**Exercise**
Each entry that appears below should be restated word for word.

────────────────────

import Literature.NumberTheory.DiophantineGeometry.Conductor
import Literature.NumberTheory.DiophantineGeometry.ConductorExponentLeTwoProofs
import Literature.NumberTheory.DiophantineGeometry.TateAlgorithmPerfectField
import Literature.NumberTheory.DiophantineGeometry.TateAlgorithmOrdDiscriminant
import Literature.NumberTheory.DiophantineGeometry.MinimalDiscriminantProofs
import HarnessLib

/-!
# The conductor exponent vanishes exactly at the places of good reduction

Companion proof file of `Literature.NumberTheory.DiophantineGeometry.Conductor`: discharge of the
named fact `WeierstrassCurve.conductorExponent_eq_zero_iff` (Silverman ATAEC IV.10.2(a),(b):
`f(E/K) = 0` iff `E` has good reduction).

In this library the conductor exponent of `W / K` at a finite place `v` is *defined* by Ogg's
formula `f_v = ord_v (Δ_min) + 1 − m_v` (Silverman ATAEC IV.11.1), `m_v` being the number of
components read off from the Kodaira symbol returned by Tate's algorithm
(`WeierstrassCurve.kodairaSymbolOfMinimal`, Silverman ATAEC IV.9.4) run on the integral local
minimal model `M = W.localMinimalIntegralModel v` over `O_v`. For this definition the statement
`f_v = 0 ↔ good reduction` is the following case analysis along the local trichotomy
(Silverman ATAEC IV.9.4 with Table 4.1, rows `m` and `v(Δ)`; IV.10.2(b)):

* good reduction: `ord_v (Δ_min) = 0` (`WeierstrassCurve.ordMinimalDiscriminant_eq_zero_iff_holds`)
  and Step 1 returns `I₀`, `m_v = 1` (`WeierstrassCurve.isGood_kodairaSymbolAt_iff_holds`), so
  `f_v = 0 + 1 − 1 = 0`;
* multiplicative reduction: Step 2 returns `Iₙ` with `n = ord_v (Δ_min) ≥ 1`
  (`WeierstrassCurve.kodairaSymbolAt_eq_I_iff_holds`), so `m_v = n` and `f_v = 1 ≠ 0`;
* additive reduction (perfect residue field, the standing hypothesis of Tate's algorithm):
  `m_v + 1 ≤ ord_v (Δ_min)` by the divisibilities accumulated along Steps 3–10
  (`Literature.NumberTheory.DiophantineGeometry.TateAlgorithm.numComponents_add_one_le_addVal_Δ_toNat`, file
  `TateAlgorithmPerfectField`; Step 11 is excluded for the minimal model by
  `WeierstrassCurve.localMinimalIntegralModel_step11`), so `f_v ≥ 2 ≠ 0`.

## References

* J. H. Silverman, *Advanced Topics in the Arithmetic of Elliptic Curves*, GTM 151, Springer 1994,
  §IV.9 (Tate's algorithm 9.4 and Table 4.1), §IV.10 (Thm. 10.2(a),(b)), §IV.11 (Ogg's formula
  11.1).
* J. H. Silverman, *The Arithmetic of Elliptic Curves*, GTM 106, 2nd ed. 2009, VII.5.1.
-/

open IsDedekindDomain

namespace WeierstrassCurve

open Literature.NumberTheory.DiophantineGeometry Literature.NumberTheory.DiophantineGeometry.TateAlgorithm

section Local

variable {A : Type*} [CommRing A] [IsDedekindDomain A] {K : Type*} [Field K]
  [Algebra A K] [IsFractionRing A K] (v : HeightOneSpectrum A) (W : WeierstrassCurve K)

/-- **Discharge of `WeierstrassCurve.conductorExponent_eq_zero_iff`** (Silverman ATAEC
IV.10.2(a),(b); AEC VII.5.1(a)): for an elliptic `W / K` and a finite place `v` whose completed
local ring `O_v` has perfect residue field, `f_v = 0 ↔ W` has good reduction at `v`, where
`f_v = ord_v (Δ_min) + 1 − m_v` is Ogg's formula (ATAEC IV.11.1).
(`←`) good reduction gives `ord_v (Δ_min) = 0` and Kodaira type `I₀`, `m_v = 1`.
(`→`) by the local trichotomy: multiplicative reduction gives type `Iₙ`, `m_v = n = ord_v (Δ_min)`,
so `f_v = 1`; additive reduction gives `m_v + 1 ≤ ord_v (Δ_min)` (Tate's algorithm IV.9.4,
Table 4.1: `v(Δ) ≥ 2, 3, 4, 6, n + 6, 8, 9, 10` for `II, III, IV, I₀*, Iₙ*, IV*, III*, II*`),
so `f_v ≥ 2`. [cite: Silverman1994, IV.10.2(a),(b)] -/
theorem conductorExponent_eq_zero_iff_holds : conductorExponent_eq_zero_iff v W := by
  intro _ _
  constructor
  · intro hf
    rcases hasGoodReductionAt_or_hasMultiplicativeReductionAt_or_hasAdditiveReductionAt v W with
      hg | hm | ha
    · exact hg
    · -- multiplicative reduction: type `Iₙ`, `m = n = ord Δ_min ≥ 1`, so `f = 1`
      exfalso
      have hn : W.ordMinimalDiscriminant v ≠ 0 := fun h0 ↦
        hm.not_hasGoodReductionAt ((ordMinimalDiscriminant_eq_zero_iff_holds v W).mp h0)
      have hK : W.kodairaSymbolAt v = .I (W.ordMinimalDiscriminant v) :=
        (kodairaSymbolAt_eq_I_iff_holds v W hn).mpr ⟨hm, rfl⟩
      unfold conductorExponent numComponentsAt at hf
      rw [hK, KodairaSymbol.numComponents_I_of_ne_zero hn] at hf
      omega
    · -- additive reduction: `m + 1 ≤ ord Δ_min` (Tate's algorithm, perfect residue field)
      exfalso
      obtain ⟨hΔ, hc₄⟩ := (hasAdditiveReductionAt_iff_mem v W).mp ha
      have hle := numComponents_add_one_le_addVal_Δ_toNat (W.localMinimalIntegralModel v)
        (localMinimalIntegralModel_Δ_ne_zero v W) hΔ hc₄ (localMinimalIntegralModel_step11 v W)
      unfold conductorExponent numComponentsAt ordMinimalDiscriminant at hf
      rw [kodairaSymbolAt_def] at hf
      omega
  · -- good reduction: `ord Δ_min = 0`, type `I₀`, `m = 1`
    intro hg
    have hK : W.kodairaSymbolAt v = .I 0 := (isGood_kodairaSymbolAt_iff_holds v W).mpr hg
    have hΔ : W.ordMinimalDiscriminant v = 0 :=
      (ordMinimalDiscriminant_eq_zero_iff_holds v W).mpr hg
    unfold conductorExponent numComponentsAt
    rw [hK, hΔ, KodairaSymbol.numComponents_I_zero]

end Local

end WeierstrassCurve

────────────────────

**Response area**
import Literature.NumberTheory.DiophantineGeometry.Conductor
import Literature.NumberTheory.DiophantineGeometry.ConductorExponentLeTwoProofs
import Literature.NumberTheory.DiophantineGeometry.TateAlgorithmPerfectField
import Literature.NumberTheory.DiophantineGeometry.TateAlgorithmOrdDiscriminant
import Literature.NumberTheory.DiophantineGeometry.MinimalDiscriminantProofs
import HarnessLib

/-!
# The conductor exponent vanishes exactly at the places of good reduction

Companion proof file of `Literature.NumberTheory.DiophantineGeometry.Conductor`: discharge of the
named fact `WeierstrassCurve.conductorExponent_eq_zero_iff` (Silverman ATAEC IV.10.2(a),(b):
`f(E/K) = 0` iff `E` has good reduction).

In this library the conductor exponent of `W / K` at a finite place `v` is *defined* by Ogg's
formula `f_v = ord_v (Δ_min) + 1 − m_v` (Silverman ATAEC IV.11.1), `m_v` being the number of
components read off from the Kodaira symbol returned by Tate's algorithm
(`WeierstrassCurve.kodairaSymbolOfMinimal`, Silverman ATAEC IV.9.4) run on the integral local
minimal model `M = W.localMinimalIntegralModel v` over `O_v`. For this definition the statement
`f_v = 0 ↔ good reduction` is the following case analysis along the local trichotomy
(Silverman ATAEC IV.9.4 with Table 4.1, rows `m` and `v(Δ)`; IV.10.2(b)):

* good reduction: `ord_v (Δ_min) = 0` (`WeierstrassCurve.ordMinimalDiscriminant_eq_zero_iff_holds`)
  and Step 1 returns `I₀`, `m_v = 1` (`WeierstrassCurve.isGood_kodairaSymbolAt_iff_holds`), so
  `f_v = 0 + 1 − 1 = 0`;
* multiplicative reduction: Step 2 returns `Iₙ` with `n = ord_v (Δ_min) ≥ 1`
  (`WeierstrassCurve.kodairaSymbolAt_eq_I_iff_holds`), so `m_v = n` and `f_v = 1 ≠ 0`;
* additive reduction (perfect residue field, the standing hypothesis of Tate's algorithm):
  `m_v + 1 ≤ ord_v (Δ_min)` by the divisibilities accumulated along Steps 3–10
  (`Literature.NumberTheory.DiophantineGeometry.TateAlgorithm.numComponents_add_one_le_addVal_Δ_toNat`, file
  `TateAlgorithmPerfectField`; Step 11 is excluded for the minimal model by
  `WeierstrassCurve.localMinimalIntegralModel_step11`), so `f_v ≥ 2 ≠ 0`.

## References

* J. H. Silverman, *Advanced Topics in the Arithmetic of Elliptic Curves*, GTM 151, Springer 1994,
  §IV.9 (Tate's algorithm 9.4 and Table 4.1), §IV.10 (Thm. 10.2(a),(b)), §IV.11 (Ogg's formula
  11.1).
* J. H. Silverman, *The Arithmetic of Elliptic Curves*, GTM 106, 2nd ed. 2009, VII.5.1.
-/

open IsDedekindDomain

namespace WeierstrassCurve

open Literature.NumberTheory.DiophantineGeometry Literature.NumberTheory.DiophantineGeometry.TateAlgorithm

section Local

variable {A : Type*} [CommRing A] [IsDedekindDomain A] {K : Type*} [Field K]
  [Algebra A K] [IsFractionRing A K] (v : HeightOneSpectrum A) (W : WeierstrassCurve K)

/-- **Discharge of `WeierstrassCurve.conductorExponent_eq_zero_iff`** (Silverman ATAEC
IV.10.2(a),(b); AEC VII.5.1(a)): for an elliptic `W / K` and a finite place `v` whose completed
local ring `O_v` has perfect residue field, `f_v = 0 ↔ W` has good reduction at `v`, where
`f_v = ord_v (Δ_min) + 1 − m_v` is Ogg's formula (ATAEC IV.11.1).
(`←`) good reduction gives `ord_v (Δ_min) = 0` and Kodaira type `I₀`, `m_v = 1`.
(`→`) by the local trichotomy: multiplicative reduction gives type `Iₙ`, `m_v = n = ord_v (Δ_min)`,
so `f_v = 1`; additive reduction gives `m_v + 1 ≤ ord_v (Δ_min)` (Tate's algorithm IV.9.4,
Table 4.1: `v(Δ) ≥ 2, 3, 4, 6, n + 6, 8, 9, 10` for `II, III, IV, I₀*, Iₙ*, IV*, III*, II*`),
so `f_v ≥ 2`. [cite: Silverman1994, IV.10.2(a),(b)] -/
theorem conductorExponent_eq_zero_iff_holds : conductorExponent_eq_zero_iff v W := by
  intro _ _
  constructor
  · intro hf
    rcases hasGoodReductionAt_or_hasMultiplicativeReductionAt_or_hasAdditiveReductionAt v W with
      hg | hm | ha
    · exact hg
    · -- multiplicative reduction: type `Iₙ`, `m = n = ord Δ_min ≥ 1`, so `f = 1`
      exfalso
      have hn : W.ordMinimalDiscriminant v ≠ 0 := fun h0 ↦
        hm.not_hasGoodReductionAt ((ordMinimalDiscriminant_eq_zero_iff_holds v W).mp h0)
      have hK : W.kodairaSymbolAt v = .I (W.ordMinimalDiscriminant v) :=
        (kodairaSymbolAt_eq_I_iff_holds v W hn).mpr ⟨hm, rfl⟩
      unfold conductorExponent numComponentsAt at hf
      rw [hK, KodairaSymbol.numComponents_I_of_ne_zero hn] at hf
      omega
    · -- additive reduction: `m + 1 ≤ ord Δ_min` (Tate's algorithm, perfect residue field)
      exfalso
      obtain ⟨hΔ, hc₄⟩ := (hasAdditiveReductionAt_iff_mem v W).mp ha
      have hle := numComponents_add_one_le_addVal_Δ_toNat (W.localMinimalIntegralModel v)
        (localMinimalIntegralModel_Δ_ne_zero v W) hΔ hc₄ (localMinimalIntegralModel_step11 v W)
      unfold conductorExponent numComponentsAt ordMinimalDiscriminant at hf
      rw [kodairaSymbolAt_def] at hf
      omega
  · -- good reduction: `ord Δ_min = 0`, type `I₀`, `m = 1`
    intro hg
    have hK : W.kodairaSymbolAt v = .I 0 := (isGood_kodairaSymbolAt_iff_holds v W).mpr hg
    have hΔ : W.ordMinimalDiscriminant v = 0 :=
      (ordMinimalDiscriminant_eq_zero_iff_holds v W).mpr hg
    unfold conductorExponent numComponentsAt
    rw [hK, hΔ, KodairaSymbol.numComponents_I_zero]

end Local

end WeierstrassCurve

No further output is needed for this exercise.